Guam - A half-million dollars: that's how much the federal government could have to fork out if alleged jury misconduct results in a new trial for one of the largest drug trafficking cases in Guam history.

For the first time in her 30 years of practicing law, District Court Chief Judge Frances Tydingco Gatewood is addressing allegations of jury misconduct.

"How could I make myself clearer?" she asked, as she looked upon Juror Number Seven, the first of four former jurors in the Mateo Sardoma case accused of jury misconduct.

Gatewood is referring to specific instructions she gave repeatedly throughout the five-month trial cautioning jurors not to speak at all about the case to anyone including fellow jurors.

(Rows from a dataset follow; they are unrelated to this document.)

import Summits.Parity.BatemanHorn.Theses.RoughValueTransport
import Literature.NumberTheory.Sieve.BatemanHornProofs
import Summits.Parity.BatemanHorn.Theorems.RoughValueTransportRoughValueLawSieveBand
import Summits.Parity.BatemanHorn.Theorems.RoughValueTransportRoughValueLawOmegaFacts
import Summits.Parity.BatemanHorn.Theorems.RoughValueTransportRoughValueLawRatioAnchoring
import Summits.CriticalPhenomena.PercolationContinuityZ3.Theorems.PercNearOneGluingNoHeavyLowerTailSuperTerminalQuarticHubCylinders
import HarnessLib

/-!
# Four-terminal hub graphs: the terminal pairs as one piece (THEOREM H4, part 4a — towards the full vertex-cover class)

Support file for crux `stmt-CriticalPhenomena-4575` (`NoHeavyLowerTail`), seat `prim-facecert` gen 21 (`--supports stmt-CriticalPhenomena-4575`);
memo `run/shared/lean/prim/prim-l12/prim-facecert/FINDING-gen21-V4-HUB-GRAPHS.md` §8.  No sorries, standard axioms.

With terminal–terminal pairs of arbitrary weight the six pairs among `c u a b` form ONE more piece of the product structure (the "terminal piece").
This file computes the probabilities of its events in closed form — products of `1 − w` over explicit lists of terminal pairs (`real_closed_list`,
`nodup_termPairs`), and the two Boolean combinations entering the disjoint-events bound — the admissibility of the terminal piece
(the three one-piece inequalities) is `…SuperTerminalQuarticTermPiece.termPiece`.  [this work]
-/

namespace Summit.CriticalPhenomena.PercolationContinuityZ3.Theorems.SuperTerminalQuarticTermPairs

open MeasureTheory Set Finset
open Literature.Probability.Percolation Literature.Probability.LatticeModels
open Summit.CriticalPhenomena.PercolationContinuityZ3.Theorems.SuperTerminalQuarticHubEvents
open scoped Classical

variable {V : Type*}

/-! ## Distinct terminal pairs and list products -/

/-- Two pairs on four pairwise distinct points are distinct unless they have the same endpoints. [this work] -/
theorem pair_ne {x y x' y' : V} (h1 : x ≠ x' ∨ y ≠ y') (h2 : x ≠ y' ∨ y ≠ x') : s(x, y) ≠ s(x', y') := by
  intro e
  rcases Sym2.eq_iff.1 e with ⟨e1, e2⟩ | ⟨e1, e2⟩
  · rcases h1 with h | h
    · exact h e1
    · exact h e2
  · rcases h2 with h | h
    · exact h e1
    · exact h e2

/-- `P(every pair of a duplicate-free list is closed) = Π (1 − w)`. [this work] -/
theorem real_closed_list [DecidableEq V] (w : Sym2 V → unitInterval) {l : List (Sym2 V)} (hl : l.Nodup) :
    (prodBernoulli w).real {ω : BondConfig V | ∀ e ∈ l, e ∉ ω} = (l.map fun e => 1 - (w e : ℝ)).prod := by
  have hset : {ω : BondConfig V | ∀ e ∈ l, e ∉ ω} = {ω | ∀ e ∈ l.toFinset, e ∉ ω} := by
    ext ω; simp only [mem_setOf_eq, List.mem_toFinset]
  rw [hset, prodBernoulli_real_forall_notMem, List.prod_toFinset _ hl]

/-- `P(every pair of a duplicate-free list is open) = Π w`. [this work] -/
theorem real_open_list [DecidableEq V] (w : Sym2 V → unitInterval) {l : List (Sym2 V)} (hl : l.Nodup) :
    (prodBernoulli w).real {ω : BondConfig V | ∀ e ∈ l, e ∈ ω} = (l.map fun e => (w e : ℝ)).prod := by
  have hset : {ω : BondConfig V | ∀ e ∈ l, e ∈ ω} = {ω | (↑l.toFinset : Set (Sym2 V)) ⊆ ω} := by
    ext ω
    simp only [mem_setOf_eq, List.coe_toFinset, Set.subset_def]
  rw [hset, prodBernoulli_real_subset, List.prod_toFinset _ hl]

section termsets
variable [DecidableEq V] {c u a b : V}

omit [DecidableEq V] in
/-- The fifteen inequalities between the six terminal pairs (pairwise distinct terminals). [this work] -/
theorem termPairs_ne (hcu : c ≠ u) (hca : c ≠ a) (hcb : c ≠ b) (hua : u ≠ a) (hub : u ≠ b) (hab : a ≠ b) :
    s(c, u) ≠ s(c, a) ∧ s(c, u) ≠ s(c, b) ∧ s(c, u) ≠ s(u, a) ∧ s(c, u) ≠ s(u, b) ∧ s(c, u) ≠ s(a, b) ∧
    s(c, a) ≠ s(c, b) ∧ s(c, a) ≠ s(u, a) ∧ s(c, a) ≠ s(u, b) ∧ s(c, a) ≠ s(a, b) ∧
    s(c, b) ≠ s(u, a) ∧ s(c, b) ≠ s(u, b) ∧ s(c, b) ≠ s(a, b) ∧
    s(u, a) ≠ s(u, b) ∧ s(u, a) ≠ s(a, b) ∧ s(u, b) ≠ s(a, b) :=
  ⟨pair_ne (Or.inr hua) (Or.inr (Ne.symm hcu)), pair_ne (Or.inr hub) (Or.inr (Ne.symm hcu)), pair_ne (Or.inl hcu) (Or.inl hca),
    pair_ne (Or.inl hcu) (Or.inl hcb), pair_ne (Or.inl hca) (Or.inl hcb),
    pair_ne (Or.inr hab) (Or.inr (Ne.symm hca)), pair_ne (Or.inl hcu) (Or.inr (Ne.symm hua)), pair_ne (Or.inl hcu) (Or.inl hcb),
    pair_ne (Or.inl hca) (Or.inl hcb),
    pair_ne (Or.inl hcu) (Or.inl hca), pair_ne (Or.inl hcu) (Or.inl hcb), pair_ne (Or.inl hca) (Or.inl hcb),
    pair_ne (Or.inr hab) (Or.inr (Ne.symm hua)), pair_ne (Or.inl hua) (Or.inl hub), pair_ne (Or.inl hua) (Or.inl hub)⟩

/-- `tSep {c}` = the three pairs at `c` are closed. [this work] -/
theorem mem_tSep_c (hcu : c ≠ u) (hca : c ≠ a) (hcb : c ≠ b) (hua : u ≠ a) (hub : u ≠ b) (hab : a ≠ b) {ω : BondConfig V} :
    ω ∈ tSep {c} c u a b ↔ s(c, u) ∉ ω ∧ s(c, a) ∉ ω ∧ s(c, b) ∉ ω := by
  simp only [tSep, mem_setOf_eq, Finset.mem_singleton, forall_eq, Finset.mem_sdiff, mem_terms4]
  constructor
  · intro h
    exact ⟨h u ⟨Or.inr (Or.inl rfl), fun e => hcu e.symm⟩, h a ⟨Or.inr (Or.inr (Or.inl rfl)), fun e => hca e.symm⟩,
      h b ⟨Or.inr (Or.inr (Or.inr rfl)), fun e => hcb e.symm⟩⟩
  · rintro ⟨h1, h2, h3⟩ y ⟨hy, hyc⟩
    rcases hy with rfl | rfl | rfl | rfl
    · exact (hyc rfl).elim
    · exact h1
    · exact h2
    · exact h3
/-- **One bootstrap step** (BS15 §3: "plugging this into (3.1) we obtain a new decay rate for the
energy"): for a profile pair whose rescaled ball energies are frequently small, a shell flux rate
`∫_{S_M}(|U|³ + 2|P||U|) ≤ C_s M^e` (`M ≥ M_s > 0`) with `2α − 4 + e < 0` gives the ball-energy
rate `∫_{|y|<L}|U|² ≤ C' L^{e−1}` for `L ≥ M_s`. [cite: BronziShvydkoy2015, §3 (proof of Thm. 1.1, the rule defining a₁)] -/
theorem _root_.Literature.Analysis.FluidPDE.IsSelfSimilarEulerProfile.energyRate_step {α : ℝ}
    {U : EuclideanSpace ℝ (Fin 3) → EuclideanSpace ℝ (Fin 3)} {P : EuclideanSpace ℝ (Fin 3) → ℝ}
    (h : IsSelfSimilarEulerProfile (1 / (α + 1)) 0 U P) (hα : -1 < α) (hα2 : α ≤ 3 / 2)
    (hsmall : ∀ ε : ℝ, 0 < ε → ∀ M : ℝ, ∃ L : ℝ, M ≤ L ∧
      L ^ (2 * α - 3) * ∫ y in ball (0 : EuclideanSpace ℝ (Fin 3)) L, ‖U y‖ ^ 2 ≤ ε)
    {e C_s M_s : ℝ} (hCs : 0 ≤ C_s) (hMs : 0 < M_s) (hs : 2 * α - 4 + e < 0)
    (hF : ∀ M : ℝ, M_s ≤ M →
      ∫ y in {y : EuclideanSpace ℝ (Fin 3) | M < ‖y‖ ∧ ‖y‖ < 2 * M}, (‖U y‖ ^ 3 + 2 * (|P y| * ‖U y‖)) ≤
        C_s * M ^ e) :
    ∃ C' : ℝ, 0 ≤ C' ∧ ∀ L : ℝ, M_s ≤ L →
      ∫ y in ball (0 : EuclideanSpace ℝ (Fin 3)) L, ‖U y‖ ^ 2 ≤ C' * L ^ (e - 1) := by
  have hUc : Continuous U := h.contDiff_velocity.continuous
  have hPc : Continuous P := h.contDiff_pressure.continuous
  obtain ⟨C, hC0, hC⟩ := h.twoScaleEnergy_le_dyadicFlux_of_frequently_small hα hα2 hsmall
  set c : ℝ := (1 / 2 : ℝ) ^ e + 1 + (2 : ℝ) ^ e with hc
  set D : ℝ := C_s * c * (1 - (2 : ℝ) ^ (2 * α - 4 + e))⁻¹ with hD
  have hq1 : (2 : ℝ) ^ (2 * α - 4 + e) < 1 := Real.rpow_lt_one_of_one_lt_of_neg one_lt_two hs
  have hD0 : 0 ≤ D := by
    have : 0 ≤ (1 - (2 : ℝ) ^ (2 * α - 4 + e))⁻¹ := inv_nonneg.2 (by linarith)
    positivity
  refine ⟨C * D * (2 : ℝ) ^ (e - 1), by positivity, fun L hL => ?_⟩
  have hL0 : 0 < L := hMs.trans_le hL
  set l : ℝ := 2 * L with hl
  have hl0 : 0 < l := by positivity
  have hB := hC l hl0 (D * l ^ (2 * α - 4 + e)) fun k => by
    have := dyadicFluxSum_le hUc hPc hCs hMs hs hF (l := l) (by rw [hl]; linarith) k
    rw [hD]; exact this
  have hl2 : l / 2 = L := by rw [hl]; ring
  rw [hl2] at hB
  -- divide by `l^{2α−3}`
  have hpos : 0 < l ^ (3 - 2 * α) := Real.rpow_pos_of_pos hl0 _
  have key : ∫ y in ball (0 : EuclideanSpace ℝ (Fin 3)) L, ‖U y‖ ^ 2 ≤
      l ^ (3 - 2 * α) * (C * (D * l ^ (2 * α - 4 + e))) := by
    have h1 := mul_le_mul_of_nonneg_left hB hpos.le
    have e1 : l ^ (3 - 2 * α) * (l ^ (2 * α - 3) * ∫ y in ball (0 : EuclideanSpace ℝ (Fin 3)) L, ‖U y‖ ^ 2) =
        ∫ y in ball (0 : EuclideanSpace ℝ (Fin 3)) L, ‖U y‖ ^ 2 := by
      rw [← mul_assoc, ← Real.rpow_add hl0]; norm_num
    rw [e1] at h1
    exact h1
  have e2 : l ^ (3 - 2 * α) * (C * (D * l ^ (2 * α - 4 + e))) = C * D * (2 : ℝ) ^ (e - 1) * L ^ (e - 1) := by
    have e3 : l ^ (3 - 2 * α) * l ^ (2 * α - 4 + e) = l ^ (e - 1) := by
      rw [← Real.rpow_add hl0]; ring_nf
    have e4 : l ^ (e - 1) = (2 : ℝ) ^ (e - 1) * L ^ (e - 1) := by
      rw [hl, Real.mul_rpow (by norm_num) hL0.le]
    calc l ^ (3 - 2 * α) * (C * (D * l ^ (2 * α - 4 + e)))
        = C * D * (l ^ (3 - 2 * α) * l ^ (2 * α - 4 + e)) := by ring
      _ = _ := by rw [e3, e4]; ring
  rw [e2] at key
  exact key

/-! ## §4 Claim 3.1: the recursion of rates, and the proof of Theorem 1.1 -/

/-- **The exponent bookkeeping of BS15 Claim 3.1, one step.** With `θ = (r−3)/(r−2)`,
`b = θa + (1−θ)(3−γ)`, `m = min(b, b/3 + a)`, `e = max(3 − m, 1/3)`, `δ = min((r−2−γ)/(r−2), 2/3)`:
for `0 < α < 3/2`, `3 ≤ r`, `γ < r − 2`, `2α ≤ a ≤ 3` one has `2α − 4 + e < 0` (the dyadic sums
converge), `3 − b ≤ e`, `3 − a − b/3 ≤ e` (the flux rate is `e`) and `a + δ ≤ 4 − e` (the new energy
rate gains at least `δ > 0`).  Printed: "`a_{n+1} = b_n + 1` provided `(3/2)a_n ≥ b_n`, or otherwise
`a_{n+1} = (1/3)b_n + a_n + 1`". [cite: BronziShvydkoy2015, §3 Claim 3.1] -/
theorem claim31_step {α r γ a : ℝ} (hα : 0 < α) (hα2 : α < 3 / 2) (hr : 3 ≤ r) (hγ : γ < r - 2)
    (ha : 2 * α ≤ a) (ha3 : a ≤ 3) :
    0 < min ((r - 2 - γ) / (r - 2)) (2 / 3) ∧
    2 * α - 4 + max (3 - min ((r - 3) / (r - 2) * a + (1 - (r - 3) / (r - 2)) * (3 - γ))
        (((r - 3) / (r - 2) * a + (1 - (r - 3) / (r - 2)) * (3 - γ)) / 3 + a)) (1 / 3) < 0 ∧
    3 - ((r - 3) / (r - 2) * a + (1 - (r - 3) / (r - 2)) * (3 - γ)) ≤
      max (3 - min ((r - 3) / (r - 2) * a + (1 - (r - 3) / (r - 2)) * (3 - γ))
        (((r - 3) / (r - 2) * a + (1 - (r - 3) / (r - 2)) * (3 - γ)) / 3 + a)) (1 / 3) ∧
    3 - a - ((r - 3) / (r - 2) * a + (1 - (r - 3) / (r - 2)) * (3 - γ)) / 3 ≤
      max (3 - min ((r - 3) / (r - 2) * a + (1 - (r - 3) / (r - 2)) * (3 - γ))
        (((r - 3) / (r - 2) * a + (1 - (r - 3) / (r - 2)) * (3 - γ)) / 3 + a)) (1 / 3) ∧
    a + min ((r - 2 - γ) / (r - 2)) (2 / 3) ≤
      4 - max (3 - min ((r - 3) / (r - 2) * a + (1 - (r - 3) / (r - 2)) * (3 - γ))
        (((r - 3) / (r - 2) * a + (1 - (r - 3) / (r - 2)) * (3 - γ)) / 3 + a)) (1 / 3) := by
  set θ : ℝ := (r - 3) / (r - 2) with hθ
  set b : ℝ := θ * a + (1 - θ) * (3 - γ) with hb
  set m : ℝ := min b (b / 3 + a) with hm
  set δ : ℝ := min ((r - 2 - γ) / (r - 2)) (2 / 3) with hδ
  have hr2 : 0 < r - 2 := by linarith
  have hθ0 : 0 ≤ θ := div_nonneg (by linarith) hr2.le
  have hθ1 : θ < 1 := (div_lt_one hr2).2 (by linarith)
  have h1θ : 1 - θ = 1 / (r - 2) := by rw [hθ]; field_simp; ring
  have h1θ0 : 0 < 1 - θ := by linarith
  have hδ₁ : 0 < (r - 2 - γ) / (r - 2) := div_pos (by linarith) hr2
  -- `(1−θ)(3−γ) > (5−r)/(r−2) ≥ −1`, so `b > −1`
  have hbl : -1 < b := by
    have h1 : (1 - θ) * (3 - γ) = (3 - γ) / (r - 2) := by rw [h1θ]; ring
    have h2 : -1 < (3 - γ) / (r - 2) := by
      rw [lt_div_iff₀ hr2]; linarith
    have h3 : 0 ≤ θ * a := mul_nonneg hθ0 (by linarith)
    linarith
  -- `b > 2α − 1`
  have hbα : 2 * α - 1 < b := by
    have h1 : b - (2 * α - 1) = θ * (a - 2 * α) + ((1 - θ) * (3 - γ - 2 * α) + 1) := by rw [hb]; ring
    have h2 : 0 ≤ θ * (a - 2 * α) := mul_nonneg hθ0 (by linarith)
    have h3 : 0 < (1 - θ) * (3 - γ - 2 * α) + 1 := by
      rw [h1θ]
      have : (1 / (r - 2)) * (3 - γ - 2 * α) + 1 = (r + 1 - γ - 2 * α) / (r - 2) := by
        field_simp; ring
      rw [this]
      exact div_pos (by linarith) hr2
    linarith
  -- `1 + b − a ≥ (r−2−γ)/(r−2)`
  have hba : (r - 2 - γ) / (r - 2) ≤ 1 + b - a := by
    have h1 : 1 + b - a = 1 - (1 - θ) * (a - (3 - γ)) := by rw [hb]; ring
    have h2 : (1 - θ) * (a - (3 - γ)) ≤ (1 - θ) * (3 - (3 - γ)) :=
      mul_le_mul_of_nonneg_left (by linarith) h1θ0.le
    have h3 : 1 - (1 - θ) * (3 - (3 - γ)) = (r - 2 - γ) / (r - 2) := by
      rw [h1θ]; field_simp; ring
    linarith
  refine ⟨lt_min hδ₁ (by norm_num), ?_, ?_, ?_, ?_⟩
  · -- convergence of the dyadic sums
    have hm1 : 2 * α - 1 < m := lt_min hbα (by linarith)
    have : max (3 - m) (1 / 3) < 4 - 2 * α := max_lt (by linarith) (by linarith)
    linarith
  · exact le_max_of_le_left (by linarith [min_le_left b (b / 3 + a)])
  · exact le_max_of_le_left (by linarith [min_le_right b (b / 3 + a)])
  · have hδ1 : δ ≤ (r - 2 - γ) / (r - 2) := min_le_left _ _
    have hδ2 : δ ≤ 2 / 3 := min_le_right _ _
    have hm2 : a + δ - 1 ≤ m := le_min (by linarith) (by linarith)
    have : max (3 - m) (1 / 3) ≤ 4 - a - δ := max_le (by linarith) (by linarith)
    linarith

Juror Number Seven took the stand today and said she was merely joking when she wrote a Facebook post before jury selection that read "Jury duty why in the world would the District Court of Guam choose me to be a part of jury duty. Oh boy! So not looking forward to tomorrow. You're guilty son. Lmao".

The woman explained that she picked up the slang phrase from hanging around with military friends and watching Judge Hatchett.

She was also questioned about other Facebook posts but said those were related to personal matters not the trial.

The juror did admit that communication with fellow jurors about their lunch plans were in violation of the court's instructions.

When Gatewood asked why the juror failed to disclose her friendship with an employee at the U.S. Attorney's Office during jury selection, the juror said she wasn't aware that's where her friend worked until a couple of months into the trial. She also noted that she didn't believe the relationship would affect her ability to be fair and impartial.

Clearly frustrated with the allegations of juror misconduct, the judge stressed the importance of all jurors taking their civic duty seriously saying the U.S. Attorney's Office and most importantly the defendant must know that they will have a fair trial.

Gatewood adding she is working with the 9th Circuit's Jury Committee on the issue as jury misconduct is becoming a problem with other judges as well.

Next up on the stand - Juror Number One, who not only allegedly acted inappropriately as a juror, but was caught on tape speaking about the case with a female inmate who resides in the same facility as defendant Maria Edrosa.

He told the judge he wasn't really close with the female inmate that he visited at the Department of Corrections, but said he would take her children to visit their mother in prison.

The juror said he was merely trying to make the female inmate "malagu" when he told her his mouth watered after seeing the crystal methamphetamine during the trial saying he was just teasing her, but didn't mean it.

The conversation was recorded at DepCor and the juror went on to tell the woman that he went out and bought a plate of Ice.

He told the court that it was his way of telling the inmate that if she couldn't handle the temptation for the drug behind bars, how would she be able to handle it when released.

He denied being under the influence of alcohol or narcotics during the trial and said he has never been dependent on drugs.

Despite his multiple conversations with the inmate about the trial, the jury testified that it did not influence his decisions.

Also called to the stand today was Juror Number Nine who admits she became Facebook friends with Juror Number Seven during the Sardoma trial jury selection. Juror Number Nine contends she did not engage in talks of the case outside the jury room, but did communicate via WhatsApp with Juror Number Seven almost daily to give her a wakeup call for court.

The court will continue the evidentiary hearing for Juror Number One on Wednesday afternoon.